The Government’s expenses, in comparison to the revised 2017-18 budget are expected to go up a whopping Rs. 2,24,463 Crore.  So the question is, where is the money coming from?

An observation of the expected Tax Revenue projections shows that the Government expects to earn exactly Rs. 224463.24 crore more than it earned last year through Tax revenues, non-tax revenue and capital. Which is the exact same excess amount it is supposed to spend. The Budget estimates of tax, non-tax revenue and capital income for the year 2018/19 is far higher than it was in 2017/18. As good as the balance looks on paper, it is unknown on what basis the Government expects the sudden increase of tax and non-tax revenue this year.    

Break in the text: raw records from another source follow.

omit [Fact p.Prime] [CharZero K] in
/-- **Every `a ∈ 𝔪_K` is the parameter of a point of `E₁(K)`**: `z(P(a)) = a` (AEC VII.2.2, tree `ptOfZ`). [cite: SilvermanAEC2009, Prop. VII.2.2] -/
theorem exists_mem_kernel_zCoord_eq {a : K} (ha : ‖a‖ < 1) :
    ∃ P ∈ kernel (NormedField.valuation (K := K)) (curveOver K W), P.zCoord = a :=
  ⟨ptOfZ K W (mkBallPt a ha), ptOfZ_mem_kernel _, by rw [zCoord_ptOfZ]; rfl⟩

omit [(curveOver K W).IsElliptic] [Fact p.Prime] [CharZero K] in
/-- **Geometric Cauchy sequences converge, with the ultrametric tail bound**: if `‖x_{k+1} − x_k‖ ≤ C θ^k`, `θ < 1`, then some `y` has `‖y − x_k‖ ≤ C θ^k` for
all `k` (ultrametric telescoping; `K` complete). [cite: CasselsFrohlichANT1967, Ch. VI §3.2] -/
theorem exists_limit_of_geometric (x : ℕ → K) (C θ : ℝ≥0) (hθ : θ < 1)
    (hx : ∀ k, NormedField.valuation (x (k + 1) - x k) ≤ C * θ ^ k) : ∃ y : K, ∀ k, NormedField.valuation (y - x k) ≤ C * θ ^ k := by
  simp only [NormedField.valuation_apply] at hx ⊢
  have htail : ∀ k m, ‖x (k + m) - x k‖₊ ≤ C * θ ^ k := by
    intro k m
    induction m with
    | zero => simp
    | succ m ih =>
      have hstep : ‖x (k + m + 1) - x (k + m)‖₊ ≤ C * θ ^ k :=
        (hx (k + m)).trans (mul_le_mul_of_nonneg_left (pow_le_pow_right_of_le_one' hθ.le (Nat.le_add_right k m)) zero_le)
      have e : x (k + (m + 1)) - x k = (x (k + m + 1) - x (k + m)) + (x (k + m) - x k) := by rw [← add_assoc]; ring
      rw [e]
      exact (IsUltrametricDist.nnnorm_add_le_max _ _).trans (max_le hstep ih)
  have hcauchy : CauchySeq x := by
    refine cauchySeq_of_le_geometric (θ : ℝ) (C : ℝ) (by exact_mod_cast hθ) fun n => ?_
    rw [dist_eq_norm, ← norm_neg, neg_sub]
    exact_mod_cast hx n
  obtain ⟨y, hy⟩ := cauchySeq_tendsto_of_complete hcauchy
  refine ⟨y, fun k => ?_⟩
  have hlim : Tendsto (fun m => x (k + m) - x k) atTop (𝓝 (y - x k)) :=
    (hy.comp (tendsto_atTop_atTop_of_monotone (fun a b h => Nat.add_le_add_left h k) fun b => ⟨b, Nat.le_add_left b k⟩)).sub
      tendsto_const_nhds
  have hclosed : IsClosed {z : K | ‖z‖₊ ≤ C * θ ^ k} := isClosed_le continuous_nnnorm continuous_const
  exact hclosed.mem_of_tendsto hlim (Eventually.of_forall fun m => htail k m)

/-- ★ **`ℓ_p` is onto `p²𝒪_K` from `{Q ∈ E₁(K) : ‖z(Q)‖ ≤ ‖p‖²}`** over every complete ultrametric `K` of characteristic `0` with `‖p‖ < 1` (tree
`exists_limitLog_eq_of_val_le`, AEC IV.6.4 (b) one level lower than sharp; side conditions: parameters lift by `P(a)`, geometric Cauchy sequences converge).
[cite: SilvermanAEC2009, Thm. IV.6.4 (b) with Prop. VII.2.2] -/
theorem exists_mem_kernel_limitLog_eq (hp1 : ‖(p : K)‖ < 1) {c : K} (hc : ‖c‖ ≤ ‖(p : K)‖ ^ 2) :
    ∃ Q ∈ kernel (NormedField.valuation (K := K)) (curveOver K W),
      ‖Q.zCoord‖ ≤ ‖(p : K)‖ ^ 2 ∧ limitLog (NormedField.valuation (K := K)) (curveOver K W) p Q = c := by
  have hp0 : (p : K) ≠ 0 := Nat.cast_ne_zero.2 (Fact.out : p.Prime).ne_zero
  have hp1v : NormedField.valuation (p : K) < 1 := by
    rw [← NNReal.coe_lt_coe, NormedField.valuation_apply, coe_nnnorm]; exact hp1
  have hρ1 : NormedField.valuation (p : K) ^ 2 < 1 := pow_lt_one₀ zero_le hp1v two_ne_zero
  have hlift : ∀ a : K, NormedField.valuation a ≤ NormedField.valuation (p : K) ^ 2 →
      ∃ P ∈ kernel (NormedField.valuation (K := K)) (curveOver K W), P.zCoord = a := fun a ha =>
    exists_mem_kernel_zCoord_eq W (by
      have h := ha.trans_lt hρ1
      rwa [← NNReal.coe_lt_coe, NormedField.valuation_apply, coe_nnnorm, NNReal.coe_one] at h)
  have hcv : NormedField.valuation c ≤ NormedField.valuation (p : K) ^ 2 := by
    rw [← NNReal.coe_le_coe, NNReal.coe_pow, NormedField.valuation_apply, NormedField.valuation_apply, coe_nnnorm, coe_nnnorm]; exact hc
  obtain ⟨Q, hQ, hQz, hQc⟩ := exists_limitLog_eq_of_val_le hp0 hp1v (limitLog_spec_of_completeSpace hp0 hp1v) le_rfl hlift
    (exists_limit_of_geometric (K := K)) hcv
  refine ⟨Q, hQ, ?_, hQc⟩
  rwa [← NNReal.coe_le_coe, NNReal.coe_pow, NormedField.valuation_apply, NormedField.valuation_apply, coe_nnnorm, coe_nnnorm] at hQz

end Complete

/-! ## §2 Division sequences inside `E₁(ℂ_F)` at good supersingular reduction -/

section Supersingular

variable {F : Type} [Field F] [ValuativeRel F] [TopologicalSpace F] [IsNonarchimedeanLocalField F]
  [CharZero F] {p : ℕ} [Fact p.Prime] [Fact (¬ IsUnit (p : integerC F))]
  [IsAdicComplete (Ideal.span {(p : integerC F)}) (integerC F)]
  {hθ : Function.Surjective (fontaineTheta (integerC F) p)} (W : WeierstrassCurve ℤ) [(curveOver (CompletedAlgClosure F) W).IsElliptic]

omit [Fact (¬ IsUnit (p : integerC F))] [IsAdicComplete (Ideal.span {(p : integerC F)}) (integerC F)] in
/-- ★ **Division sequences inside `E₁(ℂ_F)`.** For `W/ℤ` with good supersingular reduction at `p ≠ 2` (`p ∤ Δ`, Hasse invariant `0`) and `Q ∈ E₁(ℂ_F)` there is a
`p`-power division sequence `R` of `Q` (`R₀ = Q`, `p • R_{n+1} = R_n`) all of whose members lie in `E₁(ℂ_F)`: `E(ℂ_F)` is divisible (`ℂ_F` algebraically closed,
tree `nsmul_surjective_of_isAlgClosed`), and `pⁿ • R_n = Q ∈ E₁` forces `R_n ∈ E₁` (the reduction has no `p`-torsion, tree `AinfTop.mem_kernel_of_pow_smul_mem_kernel`).
[cite: SilvermanAEC2009, VIII.§2 with Prop. VII.2.1–VII.2.2] -/
theorem exists_divSeq_mem_kernel (hp : valuation F p < 1) (hp2 : p ≠ 2) (hΔ : ¬ (p : ℤ) ∣ W.Δ)
    (hA : (W.map (Int.castRingHom (ZMod p))).hasseCoeff p = 0) {Q : (curveOver (CompletedAlgClosure F) W).toAffine.Point}
    (hQ : Q ∈ kernel (NormedField.valuation (K := CompletedAlgClosure F)) (curveOver (CompletedAlgClosure F) W)) :
    ∃ R : ℕ → (curveOver (CompletedAlgClosure F) W).toAffine.Point, R 0 = Q ∧ (∀ n, p • R (n + 1) = R n) ∧
      ∀ n, R n ∈ kernel (NormedField.valuation (K := CompletedAlgClosure F)) (curveOver (CompletedAlgClosure F) W) := by
  haveI : IsAlgClosed (CompletedAlgClosure F) := CompletedAlgClosure.isAlgClosed (F := F)
  have hpC : ‖(p : CompletedAlgClosure F)‖ < 1 := norm_natCast_C_lt_one hp
  have hsurj := (curveOver (CompletedAlgClosure F) W).nsmul_surjective_of_isAlgClosed (n := p) (Fact.out : p.Prime).ne_zero
  let R : ℕ → (curveOver (CompletedAlgClosure F) W).toAffine.Point := fun n => Nat.rec Q (fun _ S => Classical.choose (hsurj S)) n
  have hR0 : R 0 = Q := rfl
  have hRs : ∀ n, p • R (n + 1) = R n := fun n => Classical.choose_spec (hsurj (R n))
  refine ⟨R, hR0, hRs, fun n => AinfTop.mem_kernel_of_pow_smul_mem_kernel W hpC hp2 hΔ hA n ?_⟩
  rw [AinfTop.pow_smul_divSeq hRs n, hR0]
  exact hQ

omit [CharZero F] [Fact p.Prime] [Fact (¬ IsUnit (p : integerC F))] [IsAdicComplete (Ideal.span {(p : integerC F)}) (integerC F)] in
/-- **The parameters of a `p`-power division sequence inside `E₁(ℂ_F)` form a `[p]_W`-division sequence in `Ŵ(𝔪_{ℂ_F})`** (`z(p • R) = [p]_W z(R)`,
AEC VII.2.2, tree `zPt_nsmul`). [cite: SilvermanAEC2009, Prop. VII.2.2] -/
theorem mulPC_zPt_of_nsmul_eq {R : ℕ → (curveOver (CompletedAlgClosure F) W).toAffine.Point} (hRs : ∀ n, p • R (n + 1) = R n)
    (hker : ∀ n, R n ∈ kernel (NormedField.valuation (K := CompletedAlgClosure F)) (curveOver (CompletedAlgClosure F) W)) (n : ℕ) :
    AinfTop.mulPC F p W (zPt (R (n + 1)) (hker (n + 1))) = zPt (R n) (hker n) := by
  have h := zPt_nsmul p (hker (n + 1))
  have e : zPt (p • R (n + 1)) ((kernel (NormedField.valuation (K := CompletedAlgClosure F)) (curveOver (CompletedAlgClosure F) W)).nsmul_mem
      (hker (n + 1)) p) = zPt (R n) (hker n) := by
    refine Subtype.ext (Subtype.ext ?_)
    rw [coe_zPt, coe_zPt, hRs]
  rw [← e, h]
  rfl

/-! ## §3 The image of `θ` -/

/-- ★★ **IMAGE of `θ` on the values of `log_W(ι[ũ])`** (good supersingular `p ≠ 2`). For every `c ∈ ℂ_F` with `‖c‖ ≤ ‖p‖²` and every `k ≥ 1` there are a
`[p]`-division sequence `u` in `Ŵ(𝔪_{ℂ_F})` with `‖u₀‖ ≤ ‖p‖` and a value `L` of `log_W(ι[ũ])` modulo `Fil^k` with **`θ(L) = c`**: take `Q ∈ E₁(ℂ_F)` with
`ℓ_p(Q) = c` (§1), a division sequence of `Q` inside `E₁(ℂ_F)` (§2), `uₙ = z(Rₙ)`, and any value `L` (existence, `exists_isFormalLogModFil`); then
`θ(L) = log_ω(P(u₀)) = log_ω(Q) = ℓ_p(Q) = c` (`thetaBdR_eq_padicLogPointFiniteExt_of_zCoord_eq`). [cite: Fontaine1982FormesDifferentielles, §5]
[cite: SilvermanAEC2009, Thm. IV.6.4 (b) with Prop. VII.2.2] -/
theorem exists_isFormalLogModFil_thetaBdR_eq (hp : valuation F p < 1) (hp2 : p ≠ 2) (hΔ : ¬ (p : ℤ) ∣ W.Δ)
    (hA : (W.map (Int.castRingHom (ZMod p))).hasseCoeff p = 0) {k : ℕ} (hk : 1 ≤ k) {c : CompletedAlgClosure F}
    (hc : ‖c‖ ≤ ‖(p : CompletedAlgClosure F)‖ ^ 2) :
    ∃ (u : ℕ → (maxNilIdealC F).toIdeal) (hup : ∀ n, AinfTop.mulPC F p W (u (n + 1)) = u n),
      ‖(((u 0 : (maxNilIdealC F).toIdeal) : CBall F) : CompletedAlgClosure F)‖ ≤ ‖(p : CompletedAlgClosure F)‖ ∧
      ∃ L : BDeRhamPlus (integerC F) p, IsFormalLogModFil W k ((AinfTop.of F p).symm (AinfTop.torsionLift W hθ u hup)) L ∧ thetaBdR L = c := by
  haveI : CharZero (CompletedAlgClosure F) := charZero_of_injective_algebraMap (algebraMap F _).injective
  have hpC : ‖(p : CompletedAlgClosure F)‖ < 1 := norm_natCast_C_lt_one hp
  have hp0C : (p : CompletedAlgClosure F) ≠ 0 := Nat.cast_ne_zero.2 (Fact.out : p.Prime).ne_zero
  have hpCv : NormedField.valuation (p : CompletedAlgClosure F) < 1 := by
    rw [← NNReal.coe_lt_coe, NormedField.valuation_apply, coe_nnnorm]; exact hpC
  have hpp : ‖(p : CompletedAlgClosure F)‖ ^ 2 ≤ ‖(p : CompletedAlgClosure F)‖ := by
    rw [sq]; exact mul_le_of_le_one_left (norm_nonneg _) hpC.le
  -- the point `Q` with `ℓ_p(Q) = c`, a division sequence inside `E₁(ℂ_F)`, and its parameters
  obtain ⟨Q, hQ, hQz, hQc⟩ := exists_mem_kernel_limitLog_eq W (K := CompletedAlgClosure F) hpC hc
  obtain ⟨R, hR0, hRs, hker⟩ := exists_divSeq_mem_kernel W hp hp2 hΔ hA hQ
  set u : ℕ → (maxNilIdealC F).toIdeal := fun n => zPt (R n) (hker n) with hu
  have hup : ∀ n, AinfTop.mulPC F p W (u (n + 1)) = u n := mulPC_zPt_of_nsmul_eq W hRs hker
  have hu0 : (((u 0 : (maxNilIdealC F).toIdeal) : CBall F) : CompletedAlgClosure F) = Q.zCoord := by
    show ((((zPt (R 0) (hker 0)) : (ballNilIdeal (CompletedAlgClosure F)).toIdeal) : unitBall (CompletedAlgClosure F)) :
      CompletedAlgClosure F) = Q.zCoord
    rw [coe_zPt, hR0]
  have hu0p : ‖(((u 0 : (maxNilIdealC F).toIdeal) : CBall F) : CompletedAlgClosure F)‖ ≤ ‖(p : CompletedAlgClosure F)‖ := by
    rw [hu0]; exact hQz.trans hpp
  -- a value and its `θ`
  have hI := (torsionLift_mem_span_p_xi_iff (hθ := hθ) W u hup).2 hu0p
  obtain ⟨L, hL⟩ := exists_isFormalLogModFil W hI k
  refine ⟨u, hup, hu0p, L, hL, ?_⟩
  have hQlev : Q ∈ level (NormedField.valuation (K := CompletedAlgClosure F)) (curveOver (CompletedAlgClosure F) W)
      (NormedField.valuation (p : CompletedAlgClosure F)) := by
    refine ⟨hQ, ?_⟩
    rw [← NNReal.coe_le_coe, NormedField.valuation_apply, NormedField.valuation_apply, coe_nnnorm, coe_nnnorm]; exact hQz.trans hpp
  rw [hL.thetaBdR_eq_padicLogPointFiniteExt_of_zCoord_eq hp W hk hup hQ hu0.symm (hQz.trans hpp),
    padicLogPointFiniteExt_eq_limitLog hp0C hpCv (limitLog_spec_of_completeSpace hp0C hpCv) hQlev, hQc]

/-- **Every `c ∈ ℂ_F` is, up to a power of `p`, a `θ`-value**: `∃ N u L, IsFormalLogModFil W k [ũ] L ∧ θ(L) = p^N c` (scale `c` into the ball `‖·‖ ≤ ‖p‖²`).
So `ℚ_p · θ(X_W) = ℂ_F`. [cite: Fontaine1982FormesDifferentielles, §5] [cite: SilvermanAEC2009, Thm. IV.6.4 (b)] -/
theorem exists_isFormalLogModFil_thetaBdR_eq_pow_mul (hp : valuation F p < 1) (hp2 : p ≠ 2) (hΔ : ¬ (p : ℤ) ∣ W.Δ)
    (hA : (W.map (Int.castRingHom (ZMod p))).hasseCoeff p = 0) {k : ℕ} (hk : 1 ≤ k) (c : CompletedAlgClosure F) :
    ∃ (N : ℕ) (u : ℕ → (maxNilIdealC F).toIdeal) (hup : ∀ n, AinfTop.mulPC F p W (u (n + 1)) = u n),
      ‖(((u 0 : (maxNilIdealC F).toIdeal) : CBall F) : CompletedAlgClosure F)‖ ≤ ‖(p : CompletedAlgClosure F)‖ ∧
      ∃ L : BDeRhamPlus (integerC F) p, IsFormalLogModFil W k ((AinfTop.of F p).symm (AinfTop.torsionLift W hθ u hup)) L ∧
        thetaBdR L = (p : CompletedAlgClosure F) ^ N * c := by
  haveI : CharZero (CompletedAlgClosure F) := charZero_of_injective_algebraMap (algebraMap F _).injective
  have hpC : ‖(p : CompletedAlgClosure F)‖ < 1 := norm_natCast_C_lt_one hp
  have hp0C : (p : CompletedAlgClosure F) ≠ 0 := Nat.cast_ne_zero.2 (Fact.out : p.Prime).ne_zero
  have hpos : 0 < ‖(p : CompletedAlgClosure F)‖ := norm_pos_iff.2 hp0C
  -- choose `N` with `‖p‖^N ‖c‖ ≤ ‖p‖^2`
  obtain ⟨M, hM⟩ : ∃ M : ℕ, ‖(p : CompletedAlgClosure F)‖ ^ M * ‖c‖ ≤ 1 := by
    have h := (tendsto_pow_atTop_nhds_zero_of_lt_one (norm_nonneg _) hpC).mul_const ‖c‖
    rw [zero_mul] at h
    exact (h.eventually (eventually_le_nhds zero_lt_one)).exists
  refine ⟨M + 2, ?_⟩
  have hc : ‖(p : CompletedAlgClosure F) ^ (M + 2) * c‖ ≤ ‖(p : CompletedAlgClosure F)‖ ^ 2 :=
    calc ‖(p : CompletedAlgClosure F) ^ (M + 2) * c‖ = ‖(p : CompletedAlgClosure F)‖ ^ 2 * (‖(p : CompletedAlgClosure F)‖ ^ M * ‖c‖) := by
          rw [norm_mul, norm_pow, pow_add]; ring
      _ ≤ ‖(p : CompletedAlgClosure F)‖ ^ 2 * 1 := mul_le_mul_of_nonneg_left hM (by positivity)
      _ = _ := mul_one _
  obtain ⟨u, hup, hu, L, hL, hθL⟩ := exists_isFormalLogModFil_thetaBdR_eq W (hθ := hθ) hp hp2 hΔ hA hk hc
  exact ⟨u, hup, hu, L, hL, hθL⟩

end Supersingular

It is also important to note that the current liability of Government of India by 31st March 2018 is Rs. 82,32,653.56 Crore and is expected to become Rs. 89,58,193.05/- crore by March 2019, that is an approximate increase of 8.81%.

While it is taken for granted that a Budget is a mere expectation of income and expenses and not the actual income and expenses which may take place, one wonders if the Government just signed a check it cannot cash, as this is the last Budget before elections.